PROBLEM DETAILS:
In the listing that follows, the lines starting at the one containing "D_j · lprod" and ending at the one containing "b) = lprod a" are to be returned exactly, both boundary lines included, and no others.
[RECORD SET]
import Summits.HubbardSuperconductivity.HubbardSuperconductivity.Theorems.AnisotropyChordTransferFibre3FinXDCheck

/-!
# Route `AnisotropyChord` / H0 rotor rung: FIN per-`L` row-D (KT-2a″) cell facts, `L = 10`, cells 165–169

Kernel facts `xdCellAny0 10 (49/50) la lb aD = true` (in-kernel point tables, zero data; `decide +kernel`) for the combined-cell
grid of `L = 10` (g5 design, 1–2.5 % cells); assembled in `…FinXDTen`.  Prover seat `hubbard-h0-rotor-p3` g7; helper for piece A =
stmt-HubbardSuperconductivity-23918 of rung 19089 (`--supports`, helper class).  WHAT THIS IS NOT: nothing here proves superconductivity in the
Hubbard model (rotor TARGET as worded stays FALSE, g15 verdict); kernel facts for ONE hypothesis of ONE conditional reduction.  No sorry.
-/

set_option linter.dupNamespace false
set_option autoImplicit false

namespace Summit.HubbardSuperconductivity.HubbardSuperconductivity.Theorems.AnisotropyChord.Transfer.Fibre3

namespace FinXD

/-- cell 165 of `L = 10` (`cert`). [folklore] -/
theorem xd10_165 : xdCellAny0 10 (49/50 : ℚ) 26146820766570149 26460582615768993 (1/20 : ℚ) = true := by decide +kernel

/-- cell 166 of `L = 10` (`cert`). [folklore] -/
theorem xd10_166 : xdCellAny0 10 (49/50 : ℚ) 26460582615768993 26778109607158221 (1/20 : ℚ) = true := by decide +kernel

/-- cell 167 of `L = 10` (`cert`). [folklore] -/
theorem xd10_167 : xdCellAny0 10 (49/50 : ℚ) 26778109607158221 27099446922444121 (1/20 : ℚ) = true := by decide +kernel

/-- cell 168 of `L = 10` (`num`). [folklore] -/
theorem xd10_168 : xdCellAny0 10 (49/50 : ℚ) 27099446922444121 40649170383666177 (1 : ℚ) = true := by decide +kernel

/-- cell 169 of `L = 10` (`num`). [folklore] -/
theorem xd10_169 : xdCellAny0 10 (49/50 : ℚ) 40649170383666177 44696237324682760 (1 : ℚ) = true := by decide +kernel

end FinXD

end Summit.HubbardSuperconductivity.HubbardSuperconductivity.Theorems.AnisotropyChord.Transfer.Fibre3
[/RECORD SET]
[RECORD SET]
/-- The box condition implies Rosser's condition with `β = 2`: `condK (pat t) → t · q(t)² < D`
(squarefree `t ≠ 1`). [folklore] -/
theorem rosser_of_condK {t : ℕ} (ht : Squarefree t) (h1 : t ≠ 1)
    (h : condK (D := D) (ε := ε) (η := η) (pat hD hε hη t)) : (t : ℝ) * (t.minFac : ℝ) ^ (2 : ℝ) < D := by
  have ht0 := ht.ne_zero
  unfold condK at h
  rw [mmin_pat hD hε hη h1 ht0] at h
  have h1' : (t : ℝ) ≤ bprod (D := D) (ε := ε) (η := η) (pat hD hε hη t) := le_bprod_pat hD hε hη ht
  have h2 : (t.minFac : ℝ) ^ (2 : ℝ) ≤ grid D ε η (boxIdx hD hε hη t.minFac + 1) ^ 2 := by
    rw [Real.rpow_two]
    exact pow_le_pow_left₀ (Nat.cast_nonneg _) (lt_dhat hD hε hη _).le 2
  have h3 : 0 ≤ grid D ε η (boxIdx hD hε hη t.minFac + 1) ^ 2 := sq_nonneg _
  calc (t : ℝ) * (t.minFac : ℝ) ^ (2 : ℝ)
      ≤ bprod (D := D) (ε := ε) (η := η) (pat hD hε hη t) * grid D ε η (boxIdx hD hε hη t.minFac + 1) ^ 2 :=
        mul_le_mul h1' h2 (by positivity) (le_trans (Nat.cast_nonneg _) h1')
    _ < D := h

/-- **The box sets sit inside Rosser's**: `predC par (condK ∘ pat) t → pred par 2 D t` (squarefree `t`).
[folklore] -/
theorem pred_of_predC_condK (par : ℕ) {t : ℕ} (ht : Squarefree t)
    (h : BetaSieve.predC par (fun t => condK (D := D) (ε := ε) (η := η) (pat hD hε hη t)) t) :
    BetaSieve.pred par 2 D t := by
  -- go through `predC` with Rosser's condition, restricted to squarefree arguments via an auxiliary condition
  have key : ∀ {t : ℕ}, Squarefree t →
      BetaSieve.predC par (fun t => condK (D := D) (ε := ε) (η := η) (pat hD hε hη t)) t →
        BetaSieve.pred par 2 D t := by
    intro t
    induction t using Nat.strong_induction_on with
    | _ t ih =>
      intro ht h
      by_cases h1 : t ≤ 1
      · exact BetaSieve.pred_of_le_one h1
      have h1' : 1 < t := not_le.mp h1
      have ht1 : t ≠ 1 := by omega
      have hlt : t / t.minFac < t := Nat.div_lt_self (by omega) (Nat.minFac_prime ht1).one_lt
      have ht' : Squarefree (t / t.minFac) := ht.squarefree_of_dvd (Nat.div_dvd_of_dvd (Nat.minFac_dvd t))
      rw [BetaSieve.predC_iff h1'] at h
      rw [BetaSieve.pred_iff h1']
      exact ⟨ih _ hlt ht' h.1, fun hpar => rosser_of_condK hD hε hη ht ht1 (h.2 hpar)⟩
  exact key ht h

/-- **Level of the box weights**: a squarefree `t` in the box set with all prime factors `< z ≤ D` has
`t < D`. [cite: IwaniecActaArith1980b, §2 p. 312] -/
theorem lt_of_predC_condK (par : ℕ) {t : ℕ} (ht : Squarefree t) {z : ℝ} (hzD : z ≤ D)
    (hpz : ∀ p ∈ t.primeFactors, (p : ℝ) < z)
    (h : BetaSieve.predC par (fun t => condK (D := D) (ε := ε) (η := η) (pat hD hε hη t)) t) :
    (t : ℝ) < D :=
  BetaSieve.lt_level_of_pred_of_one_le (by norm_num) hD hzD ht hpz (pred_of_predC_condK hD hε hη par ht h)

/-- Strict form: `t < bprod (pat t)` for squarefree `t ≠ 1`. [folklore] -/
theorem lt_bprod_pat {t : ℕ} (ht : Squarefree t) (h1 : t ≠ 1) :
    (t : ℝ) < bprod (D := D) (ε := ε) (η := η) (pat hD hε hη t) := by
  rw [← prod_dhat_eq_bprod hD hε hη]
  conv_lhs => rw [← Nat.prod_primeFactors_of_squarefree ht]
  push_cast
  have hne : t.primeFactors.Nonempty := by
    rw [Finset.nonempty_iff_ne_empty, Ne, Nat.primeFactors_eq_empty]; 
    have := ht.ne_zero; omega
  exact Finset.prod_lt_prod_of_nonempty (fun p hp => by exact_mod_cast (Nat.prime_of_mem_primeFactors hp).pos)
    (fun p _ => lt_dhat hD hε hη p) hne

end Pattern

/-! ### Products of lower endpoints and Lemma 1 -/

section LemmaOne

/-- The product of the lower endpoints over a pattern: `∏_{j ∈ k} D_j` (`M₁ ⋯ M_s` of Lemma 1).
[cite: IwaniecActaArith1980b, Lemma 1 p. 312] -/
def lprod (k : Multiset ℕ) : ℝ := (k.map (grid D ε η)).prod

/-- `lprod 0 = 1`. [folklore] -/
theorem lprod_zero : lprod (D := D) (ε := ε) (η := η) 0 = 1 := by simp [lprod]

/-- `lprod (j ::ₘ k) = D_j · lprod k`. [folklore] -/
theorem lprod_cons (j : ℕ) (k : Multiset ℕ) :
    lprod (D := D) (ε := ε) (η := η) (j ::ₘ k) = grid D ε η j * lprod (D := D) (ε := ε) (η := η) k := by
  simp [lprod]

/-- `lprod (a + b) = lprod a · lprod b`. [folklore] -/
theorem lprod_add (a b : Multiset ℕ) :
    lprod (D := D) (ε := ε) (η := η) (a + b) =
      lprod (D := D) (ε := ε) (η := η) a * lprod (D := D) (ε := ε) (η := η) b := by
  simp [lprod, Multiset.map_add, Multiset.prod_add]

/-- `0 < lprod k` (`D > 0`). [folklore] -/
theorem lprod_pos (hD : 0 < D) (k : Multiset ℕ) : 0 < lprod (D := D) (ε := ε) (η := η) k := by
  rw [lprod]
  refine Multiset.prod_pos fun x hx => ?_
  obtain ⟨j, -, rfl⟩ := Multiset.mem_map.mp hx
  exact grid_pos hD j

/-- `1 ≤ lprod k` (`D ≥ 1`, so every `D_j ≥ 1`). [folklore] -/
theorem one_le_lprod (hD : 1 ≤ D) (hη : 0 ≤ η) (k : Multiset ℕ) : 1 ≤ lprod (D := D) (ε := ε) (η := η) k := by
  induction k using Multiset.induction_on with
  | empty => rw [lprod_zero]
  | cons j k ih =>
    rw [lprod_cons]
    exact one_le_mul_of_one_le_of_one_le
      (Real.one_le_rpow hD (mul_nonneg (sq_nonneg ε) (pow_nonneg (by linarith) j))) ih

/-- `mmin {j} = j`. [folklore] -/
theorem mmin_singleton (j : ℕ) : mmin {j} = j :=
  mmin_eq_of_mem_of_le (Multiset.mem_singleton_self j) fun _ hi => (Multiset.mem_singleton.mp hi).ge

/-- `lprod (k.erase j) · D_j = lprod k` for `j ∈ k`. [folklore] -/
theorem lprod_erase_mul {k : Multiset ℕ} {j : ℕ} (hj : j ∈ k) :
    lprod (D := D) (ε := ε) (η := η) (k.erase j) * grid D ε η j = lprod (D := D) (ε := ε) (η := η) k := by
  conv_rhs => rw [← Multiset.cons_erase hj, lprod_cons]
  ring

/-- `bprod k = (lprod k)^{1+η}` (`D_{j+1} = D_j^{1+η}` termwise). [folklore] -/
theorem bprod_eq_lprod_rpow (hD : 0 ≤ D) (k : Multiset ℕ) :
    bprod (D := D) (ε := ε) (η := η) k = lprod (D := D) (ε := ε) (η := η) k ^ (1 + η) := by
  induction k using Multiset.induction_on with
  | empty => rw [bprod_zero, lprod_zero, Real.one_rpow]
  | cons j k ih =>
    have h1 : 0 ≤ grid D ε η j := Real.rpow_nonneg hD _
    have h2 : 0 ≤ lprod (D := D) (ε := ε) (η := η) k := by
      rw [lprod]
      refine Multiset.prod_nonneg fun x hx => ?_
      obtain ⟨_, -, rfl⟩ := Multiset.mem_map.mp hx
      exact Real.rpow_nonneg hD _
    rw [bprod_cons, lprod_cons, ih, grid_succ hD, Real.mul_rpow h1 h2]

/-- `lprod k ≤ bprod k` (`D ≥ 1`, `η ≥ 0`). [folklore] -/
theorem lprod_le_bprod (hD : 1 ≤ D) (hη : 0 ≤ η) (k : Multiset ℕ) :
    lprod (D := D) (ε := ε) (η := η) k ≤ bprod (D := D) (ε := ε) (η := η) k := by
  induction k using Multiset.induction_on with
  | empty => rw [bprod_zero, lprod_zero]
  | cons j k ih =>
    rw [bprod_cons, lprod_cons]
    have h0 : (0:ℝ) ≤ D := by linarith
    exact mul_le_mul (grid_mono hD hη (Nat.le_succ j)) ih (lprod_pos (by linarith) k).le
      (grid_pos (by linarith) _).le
[/RECORD SET]
RESULT:
/-- `lprod (j ::ₘ k) = D_j · lprod k`. [folklore] -/
theorem lprod_cons (j : ℕ) (k : Multiset ℕ) :
    lprod (D := D) (ε := ε) (η := η) (j ::ₘ k) = grid D ε η j * lprod (D := D) (ε := ε) (η := η) k := by
  simp [lprod]

/-- `lprod (a + b) = lprod a · lprod b`. [folklore] -/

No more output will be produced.